• **To do**:
Write out exactly the lines from the start of the entries through the one that contains "# (Caputo–Liggett–Richthammer for", including both.
[[ Entries supplied open ]]
import Summits.HubbardSuperconductivity.HubbardSuperconductivity.Theorems.AnisotropyChordTransferExclusionGap

/-!
# Route `AnisotropyChord` / H0 rotor rung, route (1): THE HEISENBERG-POINT SECTOR GAP ON AN ARBITRARY CONNECTED GRAPH
# (Caputo–Liggett–Richthammer for the spin-½ XXZ ferromagnet at `Δ = 1`, Temple form)

`FerroSectorGapCLR` (tree theorem `ferroSectorGapCLR_holds`) is the `L × L`-torus instance of a statement that holds on every
finite connected graph `G`: at `Δ = 1` the Hamiltonian `H(1) = xxzHamiltonian 1 G (−1) 1 = −Σ_{edges}[½(S⁺S⁻ + h.c.) + SᶻSᶻ]`
restricted to a magnetisation sector is `−D/8 + A` with `A = ½ Σ_{edges}(1 − T_xy)` the generator of the symmetric exclusion
process (tree `xxz_mulVec_real_apply`, `inner_fmOp_eq`), so by the stirring projection of the tree's CLR theorem
(`exclusion_poincare_of_rw_gap`) every one-particle Poincaré constant `t` of `G` (rate `½` per edge) is a Temple-form gap of
every sector:

* `mem_spinZSector_of_zerosCard` — a real amplitude supported on `{zerosCard = |V|/2 + M}` lies in the sector `Sᶻ_tot = M`
  (general vertex type; the torus version is `Tower.mem_spinZSector_of_support`);
* `sectorGround_one_const` — a unit real sector amplitude `a` with `H(1) a = E(M) a` has `⟨a, A a⟩ = 0`, `E(M) = −D/8`, and is
  constant on every particle-number sector (`G` connected);
* **`ferroSectorGap_graph`** — for such `a` and every unit real amplitude `φ` of the sector,
  `t (1 − ⟨a, φ⟩²) ≤ Re⟨φ, H(1) φ⟩ − E(M)`.

This is the input «CLR on the once-punctured torus» (and on any other host graph) of the theory seat's three-magnon programme
(memo ROTOR-THEORY-19 §254, PROP R2), up to the one-particle Poincaré constant of that graph.  Prover seat `hubbard-h0-rotor-p1`
g20; helper for the S-bridge dossier of stmt-HubbardSuperconductivity-19089.  No definition is introduced.
-/

set_option linter.dupNamespace false
set_option autoImplicit false

noncomputable section

open Finset Matrix
open Literature.MathematicalPhysics.QuantumLattice Literature.Probability.LatticeModels
open Summit.HubbardSuperconductivity.HubbardSuperconductivity.Theorems.AnisotropyChord.Tower

namespace Summit.HubbardSuperconductivity.HubbardSuperconductivity.Theorems.AnisotropyChord.Transfer

section General

variable {V : Type} [Fintype V] [DecidableEq V]

/-- A real amplitude supported on `zerosCard = |V|/2 + M` lies (read in `ℂ`) in the sector `Sᶻ_tot = M` (general vertex
type). [folklore] -/
theorem mem_spinZSector_of_zerosCard (M : ℝ) (b : (V → Fin 2) → ℝ)
    (hb : ∀ σ, b σ ≠ 0 → zerosCard σ = (Fintype.card V : ℝ) / 2 + M) :
    (fun τ => (b τ : ℂ)) ∈ spinZSector (Λ := V) 1 M := by
  refine (LiebMattis.mem_spinZSector_iff (Λ := V) 1 M _).2 fun σ hσ => ?_
  have hσ' : b σ ≠ 0 := by simpa using hσ
  have hz := hb σ hσ'
  have hones : (∑ x : V, ((σ x : ℕ) : ℝ)) = (Fintype.card V : ℝ) - zerosCard σ := by
    have h1 : ∀ x : V, ((σ x : ℕ) : ℝ) = 1 - (if σ x = 0 then (1:ℝ) else 0) := by
      intro x
      rcases Fin.exists_fin_two.mp ⟨σ x, rfl⟩ with hx | hx <;> simp [hx]
    simp_rw [h1]
    rw [Finset.sum_sub_distrib, Finset.sum_const, Finset.card_univ, nsmul_eq_mul, mul_one]
    unfold zerosCard; rw [← Finset.sum_filter]; simp
  have hre : (∑ x : V, ((1 : ℝ) / 2 - (σ x : ℕ))) = M := by
    rw [Finset.sum_sub_distrib, Finset.sum_const, Finset.card_univ, nsmul_eq_mul, hones, hz]; ring
  have := congrArg (fun r : ℝ => (r : ℂ)) hre
  push_cast at this ⊢
  exact this

variable (G : SimpleGraph V) [DecidableRel G.Adj]

/-- **The `Δ = 1` dictionary on a connected graph:** a unit real amplitude `a` of the sector `Sᶻ_tot = M` with
`H(1) a = E(M) a` has `⟨a, A a⟩ = 0`, `E(M) + D/8 = 0`, and is constant on every particle-number sector. [folklore] -/
theorem sectorGround_one_const (hconn : G.Connected) (M : ℝ) (a : (V → Fin 2) → ℝ)
    (hasupp : ∀ σ, a σ ≠ 0 → zerosCard σ = (Fintype.card V : ℝ) / 2 + M) (haunit : ∑ σ, a σ ^ 2 = 1)
    (haeig : (xxzHamiltonian 1 G (-1) 1 : Op V 2) *ᵥ (fun σ => (a σ : ℂ))
        = ((lowestEnergyInSector 1 (xxzHamiltonian 1 G (-1) 1) M : ℝ) : ℂ) • (fun σ => (a σ : ℂ))) :
    ∑ σ, a σ * fmOp G a σ = 0 ∧
      lowestEnergyInSector 1 (xxzHamiltonian 1 G (-1) 1) M
        + (1/8 : ℝ) * ∑ x, ∑ y, (if G.Adj x y then (1:ℝ) else 0) = 0 ∧
      ∀ σ σ' : V → Fin 2, zerosCard σ = zerosCard σ' → a σ = a σ' := by
  -- pointwise eigen-equation in amplitude form
  have hpt : ∀ σ, fmOp G a σ = (lowestEnergyInSector 1 (xxzHamiltonian 1 G (-1) 1) M
      + (1/8 : ℝ) * ∑ x, ∑ y, (if G.Adj x y then (1:ℝ) else 0)) * a σ := by
    intro σ
    have h := congrFun haeig σ
    rw [xxz_mulVec_real_apply, Pi.smul_apply, smul_eq_mul] at h
    have h' : (fmOp G a σ + (1 - 1) * (isingW G σ * a σ)
        - (1/8 : ℝ) * (∑ x, ∑ y, if G.Adj x y then (1:ℝ) else 0) * a σ : ℝ)
        = lowestEnergyInSector 1 (xxzHamiltonian 1 G (-1) 1) M * a σ := by
      exact_mod_cast h
    linarith
  set E : ℝ := lowestEnergyInSector 1 (xxzHamiltonian 1 G (-1) 1) M with hEdef
  set D8 : ℝ := (1/8 : ℝ) * ∑ x, ∑ y, (if G.Adj x y then (1:ℝ) else 0) with hD8
  have h1 : ∑ σ, a σ * fmOp G a σ = E + D8 := by
    calc ∑ σ, a σ * fmOp G a σ = ∑ σ, (E + D8) * a σ ^ 2 :=
          Finset.sum_congr rfl fun σ _ => by rw [hpt σ]; ring
      _ = E + D8 := by rw [← Finset.mul_sum, haunit, mul_one]
  -- Rayleigh–Ritz with the uniform sector amplitude
  set n : ℝ := (Fintype.card V : ℝ) / 2 + M with hn
  set b : (V → Fin 2) → ℝ := fun σ => if zerosCard σ = n then 1 else 0 with hb
  have hbsupp : ∀ σ, b σ ≠ 0 → zerosCard σ = n := by
    intro σ h
    by_contra hne
    exact h (by simp only [hb, hne, if_false])
  have hbmem := mem_spinZSector_of_zerosCard M b hbsupp
  have hray := minEnergyOn_mul_le_rayleigh_of_mem (xxzHamiltonian_isHermitian 1 G (-1) 1)
    (spinZSector (Λ := V) 1 M) hbmem
  rw [star_dotProduct_real, star_dotProduct_xxz_real, Complex.ofReal_re, Complex.ofReal_re] at hray
  have hfm : fmOp G b = fun _ => 0 := fmOp_sectorFun G (fun r => if r = n then (1:ℝ) else 0)
  have hR : ∑ σ, b σ * (fmOp G b σ + (1 - 1) * (isingW G σ * b σ)) = 0 := by
    refine Finset.sum_eq_zero fun σ _ => ?_
    rw [hfm]
    ring
  rw [hR] at hray
  -- `a` has a support point, in the sector
  obtain ⟨σ₀, hσ₀⟩ : ∃ σ, a σ ≠ 0 := by
    by_contra h
    push Not at h
    simp [h] at haunit
  have hbpos : 0 < ∑ σ, b σ ^ 2 := by
    have hb1 : b σ₀ = 1 := by simp only [hb, hasupp σ₀ hσ₀, if_true]
    calc (0 : ℝ) < b σ₀ ^ 2 := by rw [hb1]; norm_num
      _ ≤ ∑ σ, b σ ^ 2 := Finset.single_le_sum (fun σ _ => sq_nonneg (b σ)) (Finset.mem_univ σ₀)
  have hE' : (xxzHamiltonian 1 G (-1) 1 : Op V 2).minEnergyOn (spinZSector (Λ := V) 1 M) = E := by
    rw [hEdef]; rfl
  rw [hE'] at hray
  -- `E Σb² ≤ 0 − D8 Σ b²` ⇒ `E + D8 ≤ 0`; and `E + D8 = ⟨a, A a⟩ ≥ 0`
  have hle : E + D8 ≤ 0 := by
    by_contra hpos
    push Not at hpos
    have := mul_pos hpos hbpos
    nlinarith
  have hge : 0 ≤ E + D8 := h1 ▸ inner_fmOp_nonneg G a
  have he0 : E + D8 = 0 := le_antisymm hle hge
  refine ⟨h1.trans he0, he0, ?_⟩
  exact sectorFun_of_edgeSwapInvariant G hconn a
    (swapInvariant_of_inner_fmOp_eq_zero G a (h1.trans he0))

/-- **TEMPLE-FORM SECTOR GAP OF THE `Δ = 1` XXZ / HEISENBERG FERROMAGNET ON ANY CONNECTED GRAPH** (Caputo–Liggett–Richthammer
via the stirring projection): if `t` is a one-particle Poincaré constant of `G` (rate `½` per edge,
`t Σ‖g‖² ≤ ¼ Σ_x Σ_y [x ∼ y] ‖g x − g y‖²` for `Σ g = 0`), then for every sector `M`, every unit real sector amplitude `a` with
`H(1) a = E(M) a` and every unit real amplitude `φ` of the sector: `t (1 − ⟨a, φ⟩²) ≤ Re⟨φ, H(1) φ⟩ − E(M)`.
[cite: CaputoLiggettRichthammer2010, Theorem 1.1 and §1.2] -/
theorem ferroSectorGap_graph (hconn : G.Connected) (hV : 2 ≤ Fintype.card V) {t : ℝ}
    (hRW : ∀ g : V → ℂ, ∑ x, g x = 0 →
      t * ∑ x, ‖g x‖ ^ 2 ≤ (1 / 4 : ℝ) * ∑ x, ∑ y, (if G.Adj x y then ‖g x - g y‖ ^ 2 else 0))
    (M : ℝ) (a φ : (V → Fin 2) → ℝ)
    (hasupp : ∀ σ, a σ ≠ 0 → zerosCard σ = (Fintype.card V : ℝ) / 2 + M) (haunit : ∑ σ, a σ ^ 2 = 1)
    (haeig : (xxzHamiltonian 1 G (-1) 1 : Op V 2) *ᵥ (fun σ => (a σ : ℂ))
        = ((lowestEnergyInSector 1 (xxzHamiltonian 1 G (-1) 1) M : ℝ) : ℂ) • (fun σ => (a σ : ℂ)))
    (hφsupp : ∀ σ, φ σ ≠ 0 → zerosCard σ = (Fintype.card V : ℝ) / 2 + M) (hφunit : ∑ σ, φ σ ^ 2 = 1) :
    t * (1 - (∑ σ, a σ * φ σ) ^ 2)
      ≤ (star (fun σ => (φ σ : ℂ)) ⬝ᵥ (xxzHamiltonian 1 G (-1) 1 : Op V 2) *ᵥ (fun σ => (φ σ : ℂ))).re
        - lowestEnergyInSector 1 (xxzHamiltonian 1 G (-1) 1) M := by
  classical
  set n : ℝ := (Fintype.card V : ℝ) / 2 + M with hn
  obtain ⟨_, hE, hconst⟩ := sectorGround_one_const G hconn M a hasupp haunit haeig
  -- the value of `a` on the sector
  obtain ⟨σ₀, hσ₀⟩ : ∃ σ, a σ ≠ 0 := by
    by_contra h
    push Not at h
    simp [h] at haunit
  set a₀ : ℝ := a σ₀ with ha₀
  have hσ₀n : zerosCard σ₀ = n := hasupp σ₀ hσ₀
  have haφ : ∀ σ, a σ * φ σ = a₀ * φ σ := by
    intro σ
    by_cases hσ : zerosCard σ = n
    · rw [hconst σ σ₀ (hσ.trans hσ₀n.symm)]
    · have h1 : φ σ = 0 := by by_contra h'; exact hσ (hφsupp σ h')
      rw [h1, mul_zero, mul_zero]
  have haa : ∀ σ, a σ * a σ = a₀ * a σ := by
    intro σ
    by_cases hσ : zerosCard σ = n
    · rw [hconst σ σ₀ (hσ.trans hσ₀n.symm)]
    · have h1 : a σ = 0 := by by_contra h'; exact hσ (hasupp σ h')
      rw [h1, mul_zero, mul_zero]
  set c : ℝ := ∑ σ, a σ * φ σ with hc
  have hc' : c = a₀ * ∑ σ, φ σ := by
    rw [hc, Finset.mul_sum]
    exact Finset.sum_congr rfl fun σ _ => haφ σ
  have hsuma : a₀ * ∑ σ, a σ = 1 := by
    rw [← haunit, Finset.mul_sum]
    refine Finset.sum_congr rfl fun σ _ => ?_
    rw [sq, haa σ]
  -- the mean-zero test amplitude
  set ψ : (V → Fin 2) → ℝ := fun σ => φ σ - c * a σ with hψ
  have hψsupp : ∀ σ, ψ σ ≠ 0 → zerosCard σ = n := by
    intro σ h
    by_contra hne
    have h1 : φ σ = 0 := by by_contra h'; exact hne (hφsupp σ h')
    have h2 : a σ = 0 := by by_contra h'; exact hne (hasupp σ h')
    exact h (by simp only [hψ, h1, h2, mul_zero, sub_zero])
  have hψmean : ∑ σ, ψ σ = 0 := by
    simp only [hψ, Finset.sum_sub_distrib, ← Finset.mul_sum]
    rw [hc', mul_comm a₀, mul_assoc, hsuma, mul_one, sub_self]
  have hψnorm : ∑ σ, ψ σ ^ 2 = 1 - c ^ 2 := by
    have hexp : ∀ σ, ψ σ ^ 2 = φ σ ^ 2 - 2 * c * (a σ * φ σ) + c ^ 2 * a σ ^ 2 := by
      intro σ; simp only [hψ]; ring
    simp only [hexp, Finset.sum_add_distrib, Finset.sum_sub_distrib, ← Finset.mul_sum]
    rw [hφunit, haunit, ← hc]
    ring
  have hdiff : ∀ (x y : V) (σ : V → Fin 2),
      ψ σ - ψ (σ ∘ ⇑(Equiv.swap x y)) = φ σ - φ (σ ∘ ⇑(Equiv.swap x y)) := by
    intro x y σ
    simp only [hψ]
    rw [hconst (σ ∘ ⇑(Equiv.swap x y)) σ (zerosCard_comp_perm σ _)]
    ring
  have hform : ∑ σ, ψ σ * fmOp G ψ σ = ∑ σ, φ σ * fmOp G φ σ := by
    rw [inner_fmOp_eq, inner_fmOp_eq]
    simp only [hdiff]
  -- the energy side
  have henergy : (star (fun σ => (φ σ : ℂ)) ⬝ᵥ (xxzHamiltonian 1 G (-1) 1 : Op V 2) *ᵥ (fun σ => (φ σ : ℂ))).re
        - lowestEnergyInSector 1 (xxzHamiltonian 1 G (-1) 1) M
      = ∑ σ, φ σ * fmOp G φ σ := by
    rw [star_dotProduct_xxz_real, Complex.ofReal_re]
    have hq : ∑ σ, φ σ * (fmOp G φ σ + (1 - 1) * (isingW G σ * φ σ)) = ∑ σ, φ σ * fmOp G φ σ :=
      Finset.sum_congr rfl fun σ _ => by ring
    rw [hq, hφunit]
    linarith [hE]
  have key := exclusion_poincare_of_rw_gap G hV t hRW n ψ hψsupp hψmean
  rw [hψnorm, hform] at key
  rw [henergy]
  exact key

end General

end Summit.HubbardSuperconductivity.HubbardSuperconductivity.Theorems.AnisotropyChord.Transfer

end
[[ Entries supplied closed ]]
• **Answer box**:
import Summits.HubbardSuperconductivity.HubbardSuperconductivity.Theorems.AnisotropyChordTransferExclusionGap

/-!
# Route `AnisotropyChord` / H0 rotor rung, route (1): THE HEISENBERG-POINT SECTOR GAP ON AN ARBITRARY CONNECTED GRAPH
# (Caputo–Liggett–Richthammer for the spin-½ XXZ ferromagnet at `Δ = 1`, Temple form)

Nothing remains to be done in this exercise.